Caught in the fluorescent glow between snacks and deals,
Reality strikes with the force of a shopping cart’s wheels.
Here I am at forty, staring down aisles of escape,
Wondering if youth can be reshaped by tape or drape.
Each item on the shelf whispers promises it can’t keep,
A sports car in miniature, too small and far too cheap.
I fill my cart with gadgets I’ll soon forget,
Hoping each purchase cuts ties to regret.
Midlife murmurs in every step I take,
Past cereals that crunch like decisions I can’t unmake.
Gym memberships and designer jeans stack high,
Tokens of a youth that sighs, slips by.
I’ve traded dreams for routine, comfort for pause,
Chasing echoes of who I was, without cause.

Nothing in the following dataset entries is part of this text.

import Summits.CriticalPhenomena.PercolationContinuityZ3.Theorems.PercNearOneGluingNoHeavyLowerTailSahiOneStepUniformThreshold
import HarnessLib

/-!
# The `(2′)` half for OPPOSITE-SHIFTED pairs at EVERY density vector (the uniform-density proof minus its compression step)

Support file (prover prim-ineq-prove-3 gen 30; `--supports stmt-CriticalPhenomena-4575`; memo
`run/shared/lean/prim/prim-ineq-prove-3/FINDING-G30-SHIFTED-PAIRS.md` §3).  No definitions, no named facts, no sorries, no `native_decide`.

In `PROOF-2PRIME-UNIFORM.md` (gen 21, kernel `osN_threshold_nonneg_of_const`) exchangeability of the density vector is used ONLY in the
compression Lemma 3, whose role is to REACH the reduced class (`A` left-shifted, `B` right-shifted w.r.t. one ranking of the coordinates); all
the other steps — `H`-generation (`osN_ind_ind_hgen_le`), its compatibility with dominance (`dominant_hgen`, `dominated_hgen`), the cross-form step
`osN_ind_ind_nonneg_of_cross` at the lowest-ranked coordinate, MONO-A `drift_nonneg_of_dominant` (log-concavity of the layer weights) and MONO-B
`drift_nonpos_of_dominated` — hold for every density vector with entries in `(0,1)`.  Since sections of shifted events are shifted
(`section_insert_closed`, `section_sdiff_closed`), the induction closes INSIDE the reduced class, with no compression and no exchangeability:

**`osN_threshold_nonneg_of_oppositeShifted`**: for every block `F`, every ranking `σ : ι → ℕ` injective on `F`, every density vector
`p ∈ (0,1)^F`, every `t`, and increasing `F`-determined events `A` LEFT-shifted (`ω ∈ A`, `x, y ∈ F`, `σ y < σ x`, `x ∈ ω`, `y ∉ ω` ⟹
`(ω ∖ {x}) ∪ {y} ∈ A`: lower-ranked coordinates dominate) and `B` RIGHT-shifted (`σ x < σ y` instead):  `0 ≤ n(Th_t(F); 1_A, 1_B)`, i.e.
`Cov(1_A,1_B) ≥ μ(N_F < t)·Cov(1_A,1_B ∣ N_F < t)`; hence **`sahiE3_threshold_nonneg_of_oppositeShifted`**: `0 ≤ E₃(1_{Th_t(F)}, 1_A, 1_B)`.
(Same-direction shifted pairs: `…SahiOneStepGaleFKG` + `…SahiOneStepLayerPositive`.)
-/

noncomputable section

namespace Summit.CriticalPhenomena.PercolationContinuityZ3.Theorems

namespace SahiOneStep

open MeasureTheory Finset
open Literature.Probability.Percolation (DeterminedBy determinedBy_iff)
open Literature.Probability.LatticeModels (prodBernoulli prodBernoulli_harris sahiE3)
open Literature.Probability.Percolation.DecisionTree (ind)
open SahiE3Sections (determinedBy_section_insert determinedBy_section_sdiff)
open scoped Classical

variable {ι : Type*} [Fintype ι]

/-! ## Trades commute with sections at a third coordinate -/

omit [Fintype ι] in
/-- `insert e ((ω − x) + y) = (insert e ω − x) + y` for `e ≠ x`. [folklore] -/
theorem insert_trade_eq {e x y : ι} (hex : e ≠ x) (ω : Set ι) :
    insert e ((ω \ {x}) ∪ {y}) = (insert e ω \ {x}) ∪ {y} := by
  ext z
  simp only [Set.mem_insert_iff, Set.mem_union, Set.mem_sdiff, Set.mem_singleton_iff]
  constructor
  · rintro (rfl | ⟨hz, hzx⟩ | rfl)
    · exact Or.inl ⟨Or.inl rfl, hex⟩
    · exact Or.inl ⟨Or.inr hz, hzx⟩
    · exact Or.inr rfl
  · rintro (⟨rfl | hz, hzx⟩ | rfl)
    · exact Or.inl rfl
    · exact Or.inr (Or.inl ⟨hz, hzx⟩)
    · exact Or.inr (Or.inr rfl)

omit [Fintype ι] in
/-- `((ω − x) + y) − e = ((ω − e) − x) + y` for `e ≠ y`. [folklore] -/
theorem trade_sdiff_eq {e x y : ι} (hey : e ≠ y) (ω : Set ι) :
    ((ω \ {x}) ∪ {y}) \ {e} = ((ω \ {e}) \ {x}) ∪ {y} := by
  ext z
  simp only [Set.mem_union, Set.mem_sdiff, Set.mem_singleton_iff]
  constructor
  · rintro ⟨⟨hz, hzx⟩ | rfl, hze⟩
    · exact Or.inl ⟨⟨hz, hze⟩, hzx⟩
    · exact Or.inr rfl
  · rintro (⟨⟨hz, hze⟩, hzx⟩ | rfl)
    · exact ⟨Or.inl ⟨hz, hzx⟩, hze⟩
    · exact ⟨Or.inr rfl, hey.symm⟩

omit [Fintype ι] in
/-- A trade-closure property on `F` passes to the `e`-section `{ω | insert e ω ∈ X}` (`e ∉ F`). [this work] -/
theorem section_insert_closed {F : Finset ι} {e : ι} (heF : e ∉ F) {X : Set (Set ι)} {R : ι → ι → Prop}
    (hX : ∀ ω ∈ X, ∀ x ∈ F, ∀ y ∈ F, R x y → x ∈ ω → y ∉ ω → (ω \ {x}) ∪ {y} ∈ X) :
    ∀ ω ∈ {ω : Set ι | insert e ω ∈ X}, ∀ x ∈ F, ∀ y ∈ F, R x y → x ∈ ω → y ∉ ω → (ω \ {x}) ∪ {y} ∈ {ω : Set ι | insert e ω ∈ X} := by
  intro ω hω x hx y hy hR hxω hyω
  have hex : e ≠ x := fun h => heF (h ▸ hx)
  have hey : e ≠ y := fun h => heF (h ▸ hy)
  simp only [Set.mem_setOf_eq] at hω ⊢
  rw [insert_trade_eq hex]
  exact hX _ hω x hx y hy hR (Set.mem_insert_of_mem e hxω) (fun h => h.elim (fun h => hey h.symm) hyω)

omit [Fintype ι] in
/-- A trade-closure property on `F` passes to the `e`-section `{ω | ω ∖ {e} ∈ X}` (`e ∉ F`). [this work] -/
theorem section_sdiff_closed {F : Finset ι} {e : ι} (heF : e ∉ F) {X : Set (Set ι)} {R : ι → ι → Prop}
    (hX : ∀ ω ∈ X, ∀ x ∈ F, ∀ y ∈ F, R x y → x ∈ ω → y ∉ ω → (ω \ {x}) ∪ {y} ∈ X) :
    ∀ ω ∈ {ω : Set ι | ω \ {e} ∈ X}, ∀ x ∈ F, ∀ y ∈ F, R x y → x ∈ ω → y ∉ ω → (ω \ {x}) ∪ {y} ∈ {ω : Set ι | ω \ {e} ∈ X} := by
  intro ω hω x hx y hy hR hxω hyω
  have hex : e ≠ x := fun h => heF (h ▸ hx)
  have hey : e ≠ y := fun h => heF (h ▸ hy)
  simp only [Set.mem_setOf_eq] at hω ⊢
  rw [trade_sdiff_eq hey]
  exact hX _ hω x hx y hy hR ⟨hxω, fun h => hex h.symm⟩ (fun h => hyω h.1)

/-! ## The theorem -/

/-- **THE `(2′)` HALF FOR OPPOSITE-SHIFTED PAIRS, EVERY DENSITY VECTOR.**  Let `F` be a block, `σ : ι → ℕ` a ranking injective on `F`,
`p ∈ (0,1)^F`, `t : ℕ`, and `A, B` increasing events determined by `F` with `A` LEFT-shifted on `F` (for `x, y ∈ F` with `σ y < σ x`:
`ω ∈ A`, `x ∈ ω`, `y ∉ ω` ⟹ `(ω ∖ {x}) ∪ {y} ∈ A`) and `B` RIGHT-shifted on `F` (the same with `σ x < σ y`).  Then `0 ≤ n(Th_t(F); 1_A, 1_B)`,
i.e. `Cov(1_A,1_B) ≥ μ(N_F < t)·Cov(1_A,1_B ∣ N_F < t)`. [this work] -/
theorem osN_threshold_nonneg_of_oppositeShifted (p : ι → unitInterval) (σ : ι → ℕ) (F : Finset ι) (hσ : Set.InjOn σ (↑F : Set ι))
    (hp : ∀ i ∈ F, 0 < (p i : ℝ) ∧ (p i : ℝ) < 1)
    (t : ℕ) {A B : Set (Set ι)} (hA : IsUpperSet A) (hB : IsUpperSet B)
    (hAF : DeterminedBy A (↑F : Set ι)) (hBF : DeterminedBy B (↑F : Set ι))
    (hAs : ∀ ω ∈ A, ∀ x ∈ F, ∀ y ∈ F, σ y < σ x → x ∈ ω → y ∉ ω → (ω \ {x}) ∪ {y} ∈ A)
    (hBs : ∀ ω ∈ B, ∀ x ∈ F, ∀ y ∈ F, σ x < σ y → x ∈ ω → y ∉ ω → (ω \ {x}) ∪ {y} ∈ B) :
    0 ≤ osN p {ω : Set ι | t ≤ (F.filter (· ∈ ω)).card} (ind A) (ind B) := by
  induction F using Finset.induction_on_min_value σ generalizing t A B with
  | empty =>
    cases t with
    | zero => rw [threshold_zero, osN_ind_ind_univ]
    | succ t => rw [threshold_empty_succ, osN_ind_ind_empty]
  | insert e F heF hmin ih =>
    have hσ' : Set.InjOn σ (↑F : Set ι) := hσ.mono (by rw [Finset.coe_insert]; exact Set.subset_insert _ _)
    have hlt : ∀ x ∈ F, σ e < σ x := by
      intro x hx
      refine lt_of_le_of_ne (hmin x hx) fun h => heF ?_
      have := hσ (by simp) (by simp [hx]) h
      rwa [this]
    have hp' : ∀ i ∈ F, 0 < (p i : ℝ) ∧ (p i : ℝ) < 1 := fun i hi => hp i (Finset.mem_insert_of_mem hi)
    cases t with
    | zero => rw [threshold_zero, osN_ind_ind_univ]
    | succ t =>
      by_cases ht : t ≤ F.card
      swap
      · rw [threshold_eq_empty_of_card_lt (insert e F) (by rw [Finset.card_insert_of_notMem heF]; omega), osN_ind_ind_empty]
      rcases Nat.eq_zero_or_pos t with rfl | htpos
      · exact osN_thresholdOne_nonneg p (insert e F) hA hB hAF hBF
      have heG : e ∈ insert e F := Finset.mem_insert_self e F
      have hHup : IsUpperSet {ω : Set ι | t + 1 ≤ ((insert e F).filter (· ∈ ω)).card} := isUpperSet_threshold _ _
      have hHG : DeterminedBy {ω : Set ι | t + 1 ≤ ((insert e F).filter (· ∈ ω)).card} (↑(insert e F) : Set ι) :=
        determinedBy_threshold _ _
      have hcoe : (↑(insert e F) : Set ι) \ {e} = ↑F := by
        ext i
        simp only [Set.mem_sdiff, Finset.coe_insert, Set.mem_insert_iff, Finset.mem_coe, Set.mem_singleton_iff]
        constructor
        · rintro ⟨h | h, hne⟩
          · exact absurd h hne
          · exact h
        · intro h
          exact ⟨Or.inr h, fun hie => heF (hie ▸ h)⟩
      -- the `H`-generated hulls are still shifted (`dominant_hgen` / `dominated_hgen` applied to every ranked pair)
      have hA'up := isUpperSet_hgen {ω : Set ι | t + 1 ≤ ((insert e F).filter (· ∈ ω)).card} A
      have hB'up := isUpperSet_hgen {ω : Set ι | t + 1 ≤ ((insert e F).filter (· ∈ ω)).card} B
      have hA'G := determinedBy_hgen hHG hAF
      have hB'G := determinedBy_hgen hHG hBF
      have hA's : ∀ ω ∈ {ω : Set ι | ∀ ω' : Set ι, ω ⊆ ω' → ω' ∈ {ω : Set ι | t + 1 ≤ ((insert e F).filter (· ∈ ω)).card} → ω' ∈ A},
          ∀ x ∈ insert e F, ∀ y ∈ insert e F, σ y < σ x → x ∈ ω → y ∉ ω →
          (ω \ {x}) ∪ {y} ∈ {ω : Set ι | ∀ ω' : Set ι, ω ⊆ ω' → ω' ∈ {ω : Set ι | t + 1 ≤ ((insert e F).filter (· ∈ ω)).card} → ω' ∈ A} := by
        intro ω hω x hx y hy hyx hxω hyω
        have hne : y ≠ x := fun h => lt_irrefl (σ x) (by rw [h] at hyx; exact hyx)
        exact dominant_hgen (G := insert e F) hy hx hne (t + 1) (A := A)
          (fun ω' hω' hyω' hxω' => hAs ω' hω' x hx y hy hyx hxω' hyω') ω hω hyω hxω
      have hB's : ∀ ω ∈ {ω : Set ι | ∀ ω' : Set ι, ω ⊆ ω' → ω' ∈ {ω : Set ι | t + 1 ≤ ((insert e F).filter (· ∈ ω)).card} → ω' ∈ B},
          ∀ x ∈ insert e F, ∀ y ∈ insert e F, σ x < σ y → x ∈ ω → y ∉ ω →
          (ω \ {x}) ∪ {y} ∈ {ω : Set ι | ∀ ω' : Set ι, ω ⊆ ω' → ω' ∈ {ω : Set ι | t + 1 ≤ ((insert e F).filter (· ∈ ω)).card} → ω' ∈ B} := by
        intro ω hω x hx y hy hxy hxω hyω
        have hne : x ≠ y := fun h => lt_irrefl (σ x) (by rw [h] at hxy; rw [h]; exact hxy)
        exact dominated_hgen (G := insert e F) hx hy hne (t + 1) (B := B)
          (fun ω' hω' hxω' hyω' => hBs ω' hω' x hx y hy hxy hxω' hyω') ω hω hxω hyω
      refine le_trans ?_ (osN_ind_ind_hgen_le p hHup hA hB)
      refine le_trans ?_ (osN_ind_ind_hgen_le_right p hHup hA'up hB)
      refine osN_ind_ind_nonneg_of_cross p _ _ _ e ?_ ?_ ?_ ?_ ?_ ?_ ?_ ?_
      · rw [section_insert_threshold heF]
        exact ih hσ' hp' t (isUpperSet_section_insert hA'up e) (isUpperSet_section_insert hB'up e)
          (hcoe ▸ determinedBy_section_insert hA'G e) (hcoe ▸ determinedBy_section_insert hB'G e)
          (section_insert_closed heF fun ω hω x hx y hy => hA's ω hω x (Finset.mem_insert_of_mem hx) y (Finset.mem_insert_of_mem hy))
          (section_insert_closed heF fun ω hω x hx y hy => hB's ω hω x (Finset.mem_insert_of_mem hx) y (Finset.mem_insert_of_mem hy))
      · rw [section_sdiff_threshold heF]
        exact ih hσ' hp' (t + 1) (isUpperSet_section_sdiff hA'up e) (isUpperSet_section_sdiff hB'up e)
          (hcoe ▸ determinedBy_section_sdiff hA'G e) (hcoe ▸ determinedBy_section_sdiff hB'G e)
          (section_sdiff_closed heF fun ω hω x hx y hy => hA's ω hω x (Finset.mem_insert_of_mem hx) y (Finset.mem_insert_of_mem hy))
          (section_sdiff_closed heF fun ω hω x hx y hy => hB's ω hω x (Finset.mem_insert_of_mem hx) y (Finset.mem_insert_of_mem hy))
      · rw [section_insert_threshold heF]; exact real_threshold_lt_one p F hp' t htpos
      · rw [section_sdiff_threshold heF]; exact real_threshold_lt_one p F hp' (t + 1) (by omega)
      · exact measureReal_mono (section_sdiff_subset_section_insert hA'up e)
      · exact measureReal_mono (section_sdiff_subset_section_insert hB'up e)
      · -- MONO-A: the lowest-ranked coordinate `e` dominates every `j ∈ F` in the left-shifted hull of `A`
        exact drift_nonneg_of_dominant p heF ht hp' hA'up hA'G
          (fun ω hω heω j hj hjω => hA's ω hω j (Finset.mem_insert_of_mem hj) e heG (hlt j hj) hjω heω)
      · -- MONO-B: `e` is dominated by every `j ∈ F` in the right-shifted, `H`-generated hull of `B`
        exact drift_nonpos_of_dominated p heF t hB'up hB'G
          (fun ω hω heω j hj hjω => hB's ω hω e heG j (Finset.mem_insert_of_mem hj) (hlt j hj) heω hjω)
          (fun ω h ω' hsub hH' => h ω' hsub hH' ω' subset_rfl hH')

/-- **KAHN C5 / SAHI `C₃` FOR A THRESHOLD SLOT AND AN OPPOSITE-SHIFTED PAIR, EVERY DENSITY VECTOR** (`p ∈ (0,1)^F`):
`0 ≤ E₃(1_{Th_t(F)}, 1_A, 1_B)` for increasing `F`-determined `A` left-shifted and `B` right-shifted w.r.t. a ranking `σ` of `F`. [this work] -/
theorem sahiE3_threshold_nonneg_of_oppositeShifted (p : ι → unitInterval) (σ : ι → ℕ) (F : Finset ι) (hσ : Set.InjOn σ (↑F : Set ι))
    (hp : ∀ i ∈ F, 0 < (p i : ℝ) ∧ (p i : ℝ) < 1)
    (t : ℕ) {A B : Set (Set ι)} (hA : IsUpperSet A) (hB : IsUpperSet B)
    (hAF : DeterminedBy A (↑F : Set ι)) (hBF : DeterminedBy B (↑F : Set ι))
    (hAs : ∀ ω ∈ A, ∀ x ∈ F, ∀ y ∈ F, σ y < σ x → x ∈ ω → y ∉ ω → (ω \ {x}) ∪ {y} ∈ A)
    (hBs : ∀ ω ∈ B, ∀ x ∈ F, ∀ y ∈ F, σ x < σ y → x ∈ ω → y ∉ ω → (ω \ {x}) ∪ {y} ∈ B) :
    0 ≤ sahiE3 (prodBernoulli p) {ω : Set ι | t ≤ (F.filter (· ∈ ω)).card} A B := by
  rw [← osT_ind_ind, osT_eq_osMp_add_osN]
  exact add_nonneg (osMp_threshold_nonneg_all p F t hA hB) (osN_threshold_nonneg_of_oppositeShifted p σ F hσ hp t hA hB hAF hBF hAs hBs)

end SahiOneStep

end Summit.CriticalPhenomena.PercolationContinuityZ3.Theorems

The bright packaging can’t hold back the time,
Nor can the checkout erase the grime.
I roll into Aisle 3, a cliché on wheels,
Amongst bargains that bargain for how emptiness feels.
My heart heavy with cracks no product can fill,
Each beep at the register tallying the bill.
Perhaps a new car, a splash of dye in my fading hair,
Will smooth the edges of this existential wear.
Yet, deep down, beneath every swipe and beep,
Lies a man still too restless to sleep.
Neon lights flicker, casting shadows of doubt,
On what life’s all about as my years run out.
Yet here in this aisle, I’m both lost and found,
In the crisis that circles, round and profound.
So I’ll keep seeking, amidst the consumer throng,
For a peace that feels right, in a world that feels wrong.
Perhaps in Aisle 3, or maybe Aisle 4,
I’ll find what I’m looking for, or just fill my cart some more.